I think the concept of polychrons and monochrons is an interesting way to frame the discourse. It is not age or generation-based, as is Prensky’s “Digital Native, Digital Immigrant” analogy. A polychron can be any age.

Anyway, as Fontana says,

”Don’t put all you polychrons in one basket.”

pete

5 thoughts on “Polychrons in Our Classrooms

  1. What public school teacher ever really gets to be monochronic? I mean, when trying to teach, we’re dealing with discipline, multiple state and district requirements, the attendance computer that’s on the fritz, three kids who need to go to the bathroom, one kid that just came back from the counseling office, three disruptions from colleagues, and that one student who won’t stop tapping his (or is it her — I can’t ever catch the kid) pencil on the table.

    I actually wonder if our students are the monochronic ones. But perhaps I misunderstand — or am simply projecting a busy day somewhere it doesn’t belong.

  2. Bud;
    The atmosphere may appear to be polychronic; but the institutional infrastructure is, for the most part, monochronic. We all learn the same things, at the same time, in the same place, in the same way. Most of our teaching and learning is designed and not emergent. Of course, there are exceptions to this; but this is the way we have organized our schools.

    I tell the story in “Kill the Messenger” of a teacher who kept re-setting kids to their starting point to keep them busy because she didn’t teach division until the spring.

    I don’t think all kids are polychrons. In fact, I tend to agree with you that many kids like the structure of the monochronic classroom. I don’t think it’s a generational thing, like the Digital Immigrants analogy.

    You make a good point Bud. I am wondering myself whether students have just lowered their expectations for school and are willing to “play let’s pretend” with us.

    pete

  3. Pete,

    In Mr. Bugeja’s article “Distractions in the Wireless Classroom” he states:

    “Apply it to education, and education is about technology. All must adapt, and in so doing we lose centuries of erudition because principles no longer apply in practice. Worse, because autonomous technology is independent of everything, it cannot be blamed for anything.”

    Education IS technology.
    Technology is not independent of everything… it IS everything.
    The wheel is technology. The classroom is a technology. Our pedagogy is technology as well.
    We do not ‘lose centuries of erudition’ we Evolve.

    The ideas of promoting ‘responsible computing’ or turning the technology off will stifle and endanger the classroom and the students.

    Imagine this:
    Today in Mrs.

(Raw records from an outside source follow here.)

/-! ## The split assembly with abstract proxies -/

set_option maxHeartbeats 800000 in
/-- **THE SPLIT ASSEMBLY (abstract proxies).** For a point `Q = (x, y)` of level `k` (`‖x‖ = p^{2k}`) on an integral model
(`‖b₂‖ ≤ 1`, `‖c₄‖ = 1` in `ℚ_p`, `p ≥ 5`) and ANY `T, c̃, ℓ̃og ∈ ℚ_p` with `‖ĥ₄.₁(Q) − T‖ ≤ p^{−4k}`, `‖C⁻² − c̃‖ ≤ p^{−(2k+v)}`,
`‖c̃‖ ≤ 1`, `‖log_p q‖ = p^{−v}`, `‖log_p q − ℓ̃og‖ ≤ p^{−(2k+2v)}`, `1 ≤ k`, `v ≤ 2k`:
**`‖ĥ^{split}(Q) − (T − c̃·P₃(x⁻¹)/ℓ̃og)‖ ≤ p^{−4k}`**, `P₃(t) = t − (b₂/12)t² + (b₂²/144 + c₄/240)t³` (`ℓ² ≡ P₃(x⁻¹)` mod `x⁻³`,
part 8b). [cite: SteinWuthrich2013, §4.2] [cite: SilvermanATAEC1994, Thm. V.3.1] -/
theorem norm_heightSplitCoord_sub_certTs_le_padic (hp5 : 5 ≤ p) (W : WeierstrassCurve ℚ) [W.IsElliptic]
    [W.IsGloballyMinimal] {q : ℚ_[p]} {x y : ℚ} (h : W.toAffine.Nonsingular x y) (hx1 : 1 < ‖(x : ℚ_[p])‖) {k v : ℕ}
    (hxinv : ‖(x : ℚ_[p])‖⁻¹ = (p : ℝ) ^ (-((2 * k : ℕ) : ℤ))) (hk : 1 ≤ k)
    (hb2n : ‖(W.baseChange ℚ_[p]).b₂‖ ≤ 1) (hc4n : ‖(W.baseChange ℚ_[p]).c₄‖ = 1)
    {T ct lg : ℚ_[p]} (hT : ‖heightFourOneCoord W p q x y - T‖ ≤ (p : ℝ) ^ (-((4 * k : ℕ) : ℤ)))
    (hCct : ‖(uniformisationScaleSq W p q)⁻¹ - ct‖ ≤ (p : ℝ) ^ (-((2 * k + v : ℕ) : ℤ))) (hctn : ‖ct‖ ≤ 1)
    (hLq : ‖padicLog p q‖ = (p : ℝ) ^ (-(v : ℤ))) (hLl : ‖padicLog p q - lg‖ ≤ (p : ℝ) ^ (-((2 * k + 2 * v : ℕ) : ℤ)))
    (hv : v ≤ 2 * k) :
    ‖heightSplitCoord W p q x y - (T - ct * (((x : ℚ_[p]))⁻¹ - (W.baseChange ℚ_[p]).b₂ / 12 * ((x : ℚ_[p]))⁻¹ ^ 2 +
        ((W.baseChange ℚ_[p]).b₂ ^ 2 / 144 + (W.baseChange ℚ_[p]).c₄ / 240) * ((x : ℚ_[p]))⁻¹ ^ 3) / lg)‖ ≤
      (p : ℝ) ^ (-((4 * k : ℕ) : ℤ)) := by
  have hpP : p.Prime := Fact.out
  have hp2 : p ≠ 2 := by omega
  have hp3 : p ≠ 3 := by omega
  have hp1 : (1 : ℝ) < p := by exact_mod_cast hpP.one_lt
  have hp1' : (1 : ℝ) ≤ p := hp1.le
  have hpR0 : (0 : ℝ) < p := by positivity
  set V := W.baseChange ℚ_[p] with hVdef
  obtain ⟨hz, hz2⟩ := norm_neg_div_of_one_lt_norm (p := p) h hx1
  have heq : V.toAffine.Equation (x : ℚ_[p]) (y : ℚ_[p]) := (nonsingular_ratCast (p := p) h).left
  -- (1) `ℓ² ≈ P₃(x⁻¹)`
  set ℓ : ℚ_[p] := V.padicFormalLog (-(x : ℚ_[p]) / y) with hℓdef
  set P3 : ℚ_[p] := ((x : ℚ_[p]))⁻¹ - V.b₂ / 12 * ((x : ℚ_[p]))⁻¹ ^ 2 +
    (V.b₂ ^ 2 / 144 + V.c₄ / 240) * ((x : ℚ_[p]))⁻¹ ^ 3 with hP3def
  have hℓP : ‖ℓ ^ 2 - P3‖ ≤ (p : ℝ) ^ (-((6 * k : ℕ) : ℤ)) := by
    have h1 := norm_formalLog_sq_sub_cubicProxy_le_padic V hp5 heq hx1 hz
    rw [hxinv] at h1
    refine h1.trans_eq ?_
    rw [← zpow_natCast, ← zpow_mul]; congr 1; push_cast; ring
  -- (2) norms of `log_p q`, `ℓ̃og` and their inverses
  have h22 : ((p : ℝ) ^ (-((2 * k + 2 * v : ℕ) : ℤ))) < (p : ℝ) ^ (-(v : ℤ)) :=
    zpow_lt_zpow_right₀ hp1 (by push_cast; omega)
  have hLq0 : padicLog p q ≠ 0 := norm_pos_iff.mp (by rw [hLq]; positivity)
  have hlt : ‖padicLog p q - lg‖ < ‖padicLog p q‖ := by rw [hLq]; exact hLl.trans_lt h22
  have hlgn : ‖lg‖ = (p : ℝ) ^ (-(v : ℤ)) := by
    rw [← hLq, show lg = padicLog p q + -(padicLog p q - lg) by ring,
      norm_add_eq_max_of_norm_ne_norm (by rw [norm_neg]; exact hlt.ne'), norm_neg, max_eq_left hlt.le]
  have hlg0 : lg ≠ 0 := norm_pos_iff.mp (by rw [hlgn]; positivity)
  have hinvdiff : ‖(padicLog p q)⁻¹ - lg⁻¹‖ ≤ (p : ℝ) ^ (-((2 * k : ℕ) : ℤ)) := by
    rw [inv_sub_inv hLq0 hlg0, norm_div, norm_mul, hLq, hlgn, norm_sub_rev, ← zpow_add₀ hpR0.ne']
    rw [div_le_iff₀ (by positivity)]
    refine hLl.trans ?_
    rw [← zpow_add₀ hpR0.ne']; apply le_of_eq; congr 1; push_cast; ring
  -- (3) `‖ℓ²‖ ≤ p^{−2k}`, `‖P₃‖ ≤ p^{−2k}`
  have hz1 : ‖-(x : ℚ_[p]) / y‖ ≤ 1 := hz.trans (inv_le_one_of_one_le₀ hp1')
  have hℓn : ‖ℓ‖ ≤ ‖-(x : ℚ_[p]) / y‖ := by
    have hℓz : ‖ℓ - -(x : ℚ_[p]) / y‖ ≤ ‖-(x : ℚ_[p]) / y‖ ^ 2 := norm_padicFormalLog_sub_self_le_sq_padic V hp5 hz
    rw [show ℓ = (ℓ - -(x : ℚ_[p]) / y) + -(x : ℚ_[p]) / y by ring]
    refine (norm_add_le_max _ _).trans (max_le (hℓz.trans ?_) le_rfl)
    calc ‖-(x : ℚ_[p]) / y‖ ^ 2 = ‖-(x : ℚ_[p]) / y‖ * ‖-(x : ℚ_[p]) / y‖ := sq _
      _ ≤ 1 * ‖-(x : ℚ_[p]) / y‖ := by gcongr
      _ = _ := one_mul _
  have hℓ2 : ‖ℓ ^ 2‖ ≤ (p : ℝ) ^ (-((2 * k : ℕ) : ℤ)) := by
    rw [norm_pow, ← hxinv, ← hz2]; exact pow_le_pow_left₀ (norm_nonneg _) hℓn 2
  have hunit : ∀ m : ℕ, Nat.Coprime p m → ‖((m : ℚ_[p]))⁻¹‖ = 1 := fun m hm => by
    rw [norm_inv, Padic.norm_natCast_eq_one_iff.mpr hm, inv_one]
  have hcop2 : Nat.Coprime p 2 := (Nat.coprime_primes hp.out Nat.prime_two).mpr hp2
  have hcop3 : Nat.Coprime p 3 := (Nat.coprime_primes hp.out Nat.prime_three).mpr hp3
  have h12i : ‖(12 : ℚ_[p])⁻¹‖ = 1 := by
    have h12 : Nat.Coprime p 12 := by
      rw [show (12 : ℕ) = 2 ^ 2 * 3 by norm_num]; exact (Nat.Coprime.pow_right 2 hcop2).mul_right hcop3
    simpa using hunit 12 h12
  have h144i : ‖(144 : ℚ_[p])⁻¹‖ = 1 := by
    have h144 : Nat.Coprime p 144 := by
      rw [show (144 : ℕ) = 2 ^ 4 * 3 ^ 2 by norm_num]
      exact (Nat.Coprime.pow_right 4 hcop2).mul_right (Nat.Coprime.pow_right 2 hcop3)
    simpa using hunit 144 h144
  have h240 : ‖(240 : ℚ_[p])⁻¹‖ ≤ p := by
    have h := norm_inv_smooth_le_padic hp5 4 1 1; norm_num at h; rw [norm_inv]; exact h
  have hXi : ‖((x : ℚ_[p]))⁻¹‖ = (p : ℝ) ^ (-((2 * k : ℕ) : ℤ)) := by rw [norm_inv, hxinv]
  have hp2k1 : (p : ℝ) ^ (-((2 * k : ℕ) : ℤ)) ≤ 1 := zpow_le_one_of_nonpos₀ hp1' (by simp)
  have hP3n : ‖P3‖ ≤ (p : ℝ) ^ (-((2 * k : ℕ) : ℤ)) := by
    rw [hP3def]
    refine (norm_add_le_max _ _).trans (max_le ((norm_sub_le_max₃ _ _).trans (max_le hXi.le ?_)) ?_)
    · rw [norm_mul, div_eq_mul_inv, norm_mul, h12i, mul_one, norm_pow, hXi]
      calc ‖V.b₂‖ * ((p : ℝ) ^ (-((2 * k : ℕ) : ℤ))) ^ 2 ≤ 1 * ((p : ℝ) ^ (-((2 * k : ℕ) : ℤ))) ^ 2 := by
            gcongr
        _ = (p : ℝ) ^ (-((2 * k : ℕ) : ℤ)) * (p : ℝ) ^ (-((2 * k : ℕ) : ℤ)) := by ring
        _ ≤ (p : ℝ) ^ (-((2 * k : ℕ) : ℤ)) * 1 := by gcongr
        _ = _ := mul_one _
    · rw [norm_mul, norm_pow, hXi]
      have hco : ‖V.b₂ ^ 2 / 144 + V.c₄ / 240‖ ≤ p := by
        refine (norm_add_le_max _ _).trans (max_le ?_ ?_)
        · rw [div_eq_mul_inv, norm_mul, h144i, mul_one, norm_pow]
          exact (pow_le_one₀ (norm_nonneg _) hb2n).trans hp1'
        · rw [div_eq_mul_inv, norm_mul, hc4n, one_mul]; exact h240
      have hpk : (p : ℝ) * (p : ℝ) ^ (-((2 * k : ℕ) : ℤ)) ≤ 1 := by
        rw [show (p : ℝ) * (p : ℝ) ^ (-((2 * k : ℕ) : ℤ)) = (p : ℝ) ^ (1 + -((2 * k : ℕ) : ℤ)) by
          rw [zpow_add₀ hpR0.ne', zpow_one]]
        exact zpow_le_one_of_nonpos₀ hp1' (by push_cast; omega)
      calc ‖V.b₂ ^ 2 / 144 + V.c₄ / 240‖ * ((p : ℝ) ^ (-((2 * k : ℕ) : ℤ))) ^ 3
          ≤ p * ((p : ℝ) ^ (-((2 * k : ℕ) : ℤ))) ^ 3 := by gcongr
        _ = ((p : ℝ) * (p : ℝ) ^ (-((2 * k : ℕ) : ℤ))) * (p : ℝ) ^ (-((2 * k : ℕ) : ℤ)) *
              (p : ℝ) ^ (-((2 * k : ℕ) : ℤ)) := by ring
        _ ≤ 1 * 1 * (p : ℝ) ^ (-((2 * k : ℕ) : ℤ)) := by gcongr
        _ = _ := by ring
  -- (4) the decomposition
  set C2 : ℚ_[p] := uniformisationScaleSq W p q with hC2def
  have hsplit : heightSplitCoord W p q x y = heightFourOneCoord W p q x y - C2⁻¹ * ℓ ^ 2 / padicLog p q := by
    rw [heightSplitCoord_eq_sub]
    show heightFourOneCoord W p q x y - ℓ ^ 2 / C2 / padicLog p q = _
    rw [div_eq_mul_inv (ℓ ^ 2) C2, mul_comm (ℓ ^ 2)]
  have hdec : heightSplitCoord W p q x y - (T - ct * P3 / lg) = (heightFourOneCoord W p q x y - T) -
      ((C2⁻¹ - ct) * ℓ ^ 2 * (padicLog p q)⁻¹ + ct * (ℓ ^ 2 - P3) * (padicLog p q)⁻¹ +
        ct * P3 * ((padicLog p q)⁻¹ - lg⁻¹)) := by
    rw [hsplit, div_eq_mul_inv, div_eq_mul_inv]; ring
  have h4k : ((p : ℝ) ^ (-((2 * k : ℕ) : ℤ))) ^ 2 = (p : ℝ) ^ (-((4 * k : ℕ) : ℤ)) := by
    rw [← zpow_natCast, ← zpow_mul]; congr 1; push_cast; ring
  have hLqi : ‖(padicLog p q)⁻¹‖ = (p : ℝ) ^ (v : ℤ) := by rw [norm_inv, hLq, zpow_neg, inv_inv]
  rw [hdec]
  refine (norm_sub_le_max₃ _ _).trans (max_le hT ((norm_add_le_max _ _).trans (max_le
    ((norm_add_le_max _ _).trans (max_le ?_ ?_)) ?_)))
  · rw [norm_mul, norm_mul, hLqi]
    calc ‖C2⁻¹ - ct‖ * ‖ℓ ^ 2‖ * (p : ℝ) ^ (v : ℤ)
        ≤ (p : ℝ) ^ (-((2 * k + v : ℕ) : ℤ)) * (p : ℝ) ^ (-((2 * k : ℕ) : ℤ)) * (p : ℝ) ^ (v : ℤ) := by gcongr
      _ = (p : ℝ) ^ (-((4 * k : ℕ) : ℤ)) := by
          rw [← zpow_add₀ hpR0.ne', ← zpow_add₀ hpR0.ne']; congr 1; push_cast; ring
  · rw [norm_mul, norm_mul, hLqi]
    calc ‖ct‖ * ‖ℓ ^ 2 - P3‖ * (p : ℝ) ^ (v : ℤ) ≤ 1 * (p : ℝ) ^ (-((6 * k : ℕ) : ℤ)) * (p : ℝ) ^ (v : ℤ) := by
          gcongr
      _ = (p : ℝ) ^ (-((6 * k : ℕ) : ℤ) + (v : ℤ)) := by rw [one_mul, ← zpow_add₀ hpR0.ne']
      _ ≤ (p : ℝ) ^ (-((4 * k : ℕ) : ℤ)) := zpow_le_zpow_right₀ hp1' (by push_cast; omega)
  · rw [norm_mul, norm_mul]
    calc ‖ct‖ * ‖P3‖ * ‖(padicLog p q)⁻¹ - lg⁻¹‖
        ≤ 1 * (p : ℝ) ^ (-((2 * k : ℕ) : ℤ)) * (p : ℝ) ^ (-((2 * k : ℕ) : ℤ)) := by gcongr
      _ = (p : ℝ) ^ (-((4 * k : ℕ) : ℤ)) := by rw [one_mul, ← sq, h4k]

Smith’s History class Johnny passes Suzie a note. The teacher sees this particularly sly move on Johnny’s part and intercepts the note. She will embarrass him by reading the note in front of the class. It reads:
    ‘She’s covering what we read for homework last night. Plus, I saw a documentary about this on the History channel last week. I’ve read up to chapter 17. How about you?’

    The IM is nothing more than a glorified note. And perhaps if students were given the opportunity they could be chatting about a lecture or topic in a chat room or to another student while hearing the lecture.

    Or better yet, why does this lecture have to take place in a classroom? Could the students not get this information from a wiki text, video, or podcast? Is the lecture interactive? Is there a discussion component? Is it engaging?

    Lectures are not a one-way medium. Students with laptops can be answering questions about your lecture, posting their notes to a blog/wiki, discussing it on a chat board, applying the information in practice, etc.
    Read this: http://www.ferris.edu/htmls/academics/center/Teaching_and_Learning_Tips/Developing%20Effective%20Lectures/8stepstoactive.htm
    And you see how easily technology fits in a lecture… let alone a polychronic classroom.

    Anthony Fontana
    Bowling Green State University

  4. I have studied monochrons and polychrons especially in relation to time management, but the most important thing I have realised is that forcing either style to become the other results in chronic stress. It is very refreshing to find an educator embracing this knowledge.